6-Year Old Daughter paid a visit to the city last week. She is obsessed with all things Chinese (and this was before the Olympics!) so she and Mrs. Wife had lunch in Chinatown. She brought home a string of small illuminated paper lanterns which I had been promising all week to hang in her bedroom. Sunday morning came rolling around and I still hadn’t gotten around to it, so instead of sitting on my patio with the Sunday New York Times, a cup of coffee and two Hostess Ho-Ho’s (which is what I really wanted to do) I got out my shitty little tool kit and hung her lanterns.

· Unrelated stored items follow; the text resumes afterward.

import Summits.HubbardSuperconductivity.HubbardSuperconductivity.Theorems.NodalWardXYVisonPairCostIRDefs
import Literature.MathematicalPhysics.QuantumLattice.FermionTorusCutBookkeeping

/-!
# Infrared assembly for the line `Sketch` of the crux `NodalWardXY.VisonPairCost`

`MirrorReduction → FreeResolventDecay → SymbolIntegralBounds → InfraredWindow`
(stmt-HubbardSuperconductivity-1266, registered stub `stub_irAssembly`): pure bookkeeping, with
the model-independent inequalities in `Literature/.../FermionTorusCutBookkeeping.lean`.

* near pairs (`a` in the string: column `x < R`, rows `0,1`; `b` in rows `0,1`, column `y ≥ R`):
  column distance `d = min(x+L−y, y−x) ≥ 1`, interpolation of the two column decay bounds
  `‖G‖² ≤ u^{7/4} v^{1/4} d^{-9/4}` and `d^{-9/4} ≤ (R−x)^{-9/8}(y+1−R)^{-9/8} + (x+1)^{-9/8}(L−y)^{-9/8}`;
  each column carries `≤ 4` such orbitals, so the double sum is `≤ 32 ζ(9/8)²`;
* far pairs (`b` in rows `⌊L/2⌋, ⌊L/2⌋+1`): row distance `≥ ⌊L/2⌋ − 1 ≥ L/8`, `≤ 4L · 4L` pairs,
  second row decay bound, `tL ≥ 1`;
* with `1 + |log t| ≤ K t^{-ε}`: `S(t) ≤ K t^{-3/8}` on `[1/L, t₀]`, so
  `|D_t| ≤ cS + cS²(1+|log t|) ≤ K' t^{-7/8}`, which integrates (`integral_rpow`), and the
  boundary term is `L⁻¹ K' L^{7/8} ≤ K'`.
-/

noncomputable section

-- tree namespace Summit.HubbardSuperconductivity.HubbardSuperconductivity (D-0017)
set_option linter.dupNamespace false

namespace Summit.HubbardSuperconductivity.HubbardSuperconductivity.Theorems.VisonPairCost

open Literature.Probability.LatticeModels Literature.MathematicalPhysics.QuantumLattice
open Summit.HubbardSuperconductivity.HubbardSuperconductivity.Theses.NodalWardXY
open Finset MeasureTheory
open scoped Matrix

section IR

variable {L : ℕ} [NeZero L]

variable (L) in
/-- The string has at most `4R` orbitals (`≤ 4` per column). -/
theorem card_strA_le (R : ℕ) : (strA L R).card ≤ 4 * R :=
  calc (strA L R).card
      ≤ ((range R).biUnion fun c₀ => univ.filter fun o : Orb (FermionTorus 2 L) =>
          (colOf L o).val = c₀ ∧ (rowOf L o = 0 ∨ rowOf L o = 1)).card := by
        refine card_le_card fun o ho => ?_
        simp only [strA, mem_filter, mem_univ, true_and] at ho
        simp only [mem_biUnion, mem_range, mem_filter, mem_univ, true_and]
        exact ⟨_, ho.1, rfl, ho.2⟩
    _ ≤ ∑ c₀ ∈ range R, 4 :=
        card_biUnion_le.trans (sum_le_sum fun c₀ _ => card_orb_col_rows01_le c₀)
    _ = 4 * R := by simp [mul_comm]

/-! ### The two pair bounds -/

/-- Near pairs (string orbital `a`, complement orbital `b` in rows `0,1` with column `≥ R`):
interpolated column decay with the distance weight factorised through the cut. -/
theorem near_pair_bound (hFRD : FreeResolventDecay) (hL : 4 ≤ L) {μ Δ₀ t C Kl : ℝ}
    (ht : 0 < t) (hC : 0 ≤ C) (hKl : 0 ≤ Kl)
    (hΦ1 : colPhi1 L μ Δ₀ t ≤ C * (1 + |Real.log t|)) (hΦ2 : colPhi2 L μ Δ₀ t ≤ C / t)
    (hΛ : 1 + |Real.log t| ≤ Kl * t ^ (-(1 / 14) : ℝ)) {R : ℕ} {a b : Orb (FermionTorus 2 L)}
    (ha : a ∈ strA L R) (hb : R ≤ (colOf L b).val) :
    ‖freeG L μ Δ₀ t a b‖ ^ 2 ≤
      (C * Kl / 4) ^ (7 / 4 : ℝ) * (Real.pi * C / 4) ^ (1 / 4 : ℝ) * t ^ (-(3 / 8) : ℝ) *
        (((R - (colOf L a).val : ℕ) : ℝ) ^ (-(9 / 8) : ℝ) *
            (((colOf L b).val + 1 - R : ℕ) : ℝ) ^ (-(9 / 8) : ℝ) +
          (((colOf L a).val + 1 : ℕ) : ℝ) ^ (-(9 / 8) : ℝ) *
            ((L - (colOf L b).val : ℕ) : ℝ) ^ (-(9 / 8) : ℝ)) := by
  have hg : ∀ n : ℕ, 0 ≤ (n : ℝ) ^ (-(9 / 8) : ℝ) := fun n => Real.rpow_nonneg (Nat.cast_nonneg n) _
  obtain ⟨hx, -⟩ := (mem_filter.mp ha).2
  have hy : (colOf L b).val < L := ZMod.val_lt _
  have hxy : (colOf L a).val < (colOf L b).val := lt_of_lt_of_le hx hb
  have hd : colDist L a b =
      min ((colOf L a).val + L - (colOf L b).val) ((colOf L b).val - (colOf L a).val) :=
    zmod_min_val_sub_eq hxy
  have hd1 : 1 ≤ colDist L a b := by rw [hd]; exact le_min (by omega) (by omega)
  have hdpos : (0 : ℝ) < colDist L a b := by exact_mod_cast hd1
  obtain ⟨h1, h2⟩ := (hFRD L hL μ Δ₀ t ht a b).1 hd1
  have hu : ‖freeG L μ Δ₀ t a b‖ ≤ C * Kl / 4 * t ^ (-(1 / 14) : ℝ) / (colDist L a b : ℝ) :=
    calc ‖freeG L μ Δ₀ t a b‖ ≤ colPhi1 L μ Δ₀ t / (4 * (colDist L a b : ℝ)) := h1
      _ ≤ C * (Kl * t ^ (-(1 / 14) : ℝ)) / (4 * (colDist L a b : ℝ)) :=
          div_le_div_of_nonneg_right (hΦ1.trans (mul_le_mul_of_nonneg_left hΛ hC)) (by positivity)
      _ = _ := by ring
  have hv : ‖freeG L μ Δ₀ t a b‖ ≤ Real.pi * C / 4 * t⁻¹ / (colDist L a b : ℝ) ^ 2 :=
    calc ‖freeG L μ Δ₀ t a b‖ ≤ Real.pi / 4 * colPhi2 L μ Δ₀ t / ((colDist L a b : ℝ) ^ 2) := h2
      _ ≤ Real.pi / 4 * (C / t) / ((colDist L a b : ℝ) ^ 2) := by gcongr
      _ = _ := by ring
  have hsq := sq_le_interp_rpow (norm_nonneg _) (by positivity) (by positivity) ht hdpos hu hv
  rw [show (-(7 * (1 / 14) / 4 + 1 / 4) : ℝ) = -(3 / 8) by norm_num] at hsq
  refine hsq.trans (mul_le_mul_of_nonneg_left ?_ (by positivity))
  have hA0 := mul_nonneg (hg (R - (colOf L a).val)) (hg ((colOf L b).val + 1 - R))
  have hB0 := mul_nonneg (hg ((colOf L a).val + 1)) (hg (L - (colOf L b).val))
  rcases min_choice ((colOf L a).val + L - (colOf L b).val)
    ((colOf L b).val - (colOf L a).val) with hm | hm <;> rw [hd, hm]
  · have := natCast_rpow_le (n := (colOf L a).val + L - (colOf L b).val)
      (p := (colOf L a).val + 1) (q := L - (colOf L b).val) (by omega) (by omega) (by omega)
    linarith
  · have := natCast_rpow_le (n := (colOf L b).val - (colOf L a).val)
      (p := R - (colOf L a).val) (q := (colOf L b).val + 1 - R) (by omega) (by omega) (by omega)
    linarith

/-- Far pairs (string orbital `a`, complement orbital `b` in the far rows `⌊L/2⌋, ⌊L/2⌋+1`):
row decay at distance `≥ ⌊L/2⌋ − 1 ≥ L/8`. -/
theorem far_pair_bound (hFRD : FreeResolventDecay) (hL : 4 ≤ L) {μ Δ₀ t C : ℝ} (ht : 0 < t)
    (hC : 0 ≤ C) (hΨ2 : rowPhi2 L μ Δ₀ t ≤ C / t) {R : ℕ} {a b : Orb (FermionTorus 2 L)}
    (ha : a ∈ strA L R)
    (hb : rowOf L b = ((L / 2 : ℕ) : ZMod L) ∨ rowOf L b = ((L / 2 + 1 : ℕ) : ZMod L)) :
    ‖freeG L μ Δ₀ t a b‖ ^ 2 ≤ 256 * Real.pi ^ 2 * C ^ 2 / (t ^ 2 * (L : ℝ) ^ 4) := by
  obtain ⟨-, ha'⟩ := (mem_filter.mp ha).2
  have hva : (rowOf L a).val ≤ 1 := by
    rcases ha' with h | h <;> rw [h]
    · simp
    · rw [ZMod.val_one_eq_one_mod]; exact Nat.mod_le 1 L
  have hvb : (rowOf L b).val = L / 2 ∨ (rowOf L b).val = L / 2 + 1 := by
    rcases hb with h | h <;> rw [h, ZMod.val_natCast, Nat.mod_eq_of_lt (by omega)]
    · exact Or.inl rfl
    · exact Or.inr rfl
  have hrow : L / 2 - 1 ≤ rowDist L a b := by
    have e : rowDist L a b = min ((rowOf L a).val + L - (rowOf L b).val)
        ((rowOf L b).val - (rowOf L a).val) := zmod_min_val_sub_eq (by omega)
    rw [e]; exact le_min (by omega) (by omega)
  have hrd1 : 1 ≤ rowDist L a b := le_trans (by omega) hrow
  have h8 : (L : ℝ) / 8 ≤ rowDist L a b := by
    have : (L : ℝ) ≤ 8 * rowDist L a b := by exact_mod_cast (by omega : L ≤ 8 * rowDist L a b)
    linarith
  obtain ⟨-, h2⟩ := (hFRD L hL μ Δ₀ t ht a b).2 hrd1
  have hLpos : (0 : ℝ) < L := Nat.cast_pos.mpr (by omega)
  have hG : ‖freeG L μ Δ₀ t a b‖ ≤ 16 * Real.pi * C / (t * (L : ℝ) ^ 2) :=
    calc ‖freeG L μ Δ₀ t a b‖ ≤ Real.pi / 4 * rowPhi2 L μ Δ₀ t / (rowDist L a b : ℝ) ^ 2 := h2
      _ ≤ Real.pi / 4 * (C / t) / ((L : ℝ) / 8) ^ 2 := by gcongr
      _ = 16 * Real.pi * C / (t * (L : ℝ) ^ 2) := by field_simp; ring
  calc ‖freeG L μ Δ₀ t a b‖ ^ 2 ≤ (16 * Real.pi * C / (t * (L : ℝ) ^ 2)) ^ 2 := by gcongr
    _ = _ := by field_simp; ring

I finished and took a step back to admire my handiwork. It looked pretty good! I started to imagine the look on her face when she crossed the threshold into her bedroom to see it for the first time. I knew how happy it was going to make her and I got a bit choked up. Then I got that familiar reminder that my father never did anything of this ilk for me or my siblings. That guy lived inside of his own head and to this day I’m not entirely convinced he was aware of my existence.
This is not an exercise in self-pity and I’m certainly not looking for any sympathy. We all hang on a cross for something. It’s merely a cautionary tale. If you’re reading this and have a kid or two, for Christ’s sake, pay them some attention. And don’t make them feel guilty about it, either.
Boy, you’re going to carry that weight
A long time.
Fun fact: When I got married, I gave up my last name and took Mrs. Wife’s. There was a span of 22 years that I didn’t see or hear from my father so I felt a bit detached from the name, to say the least. Also, the name was a terrible albatross while growing up. My last name use to be Polack which, as you know, is a derogatory term for someone who is Polish. My uncles Americanized it by changing the spelling to Pollack, making it sound more like the painter Jackson Pollack’s. My father, a proud idiot, decided that we would keep the original pronunciation. We went through elementary, junior high and high school with that moniker. Thanks, Pop.
We are only second generation Americans and I have a theory that when my grandparents immigrated from Poland and passed through Ellis Island, some wiseguy with a rubber stamp said, “Oh, you’re from Poland? You’re name is Polack.” We’ll never know the truth.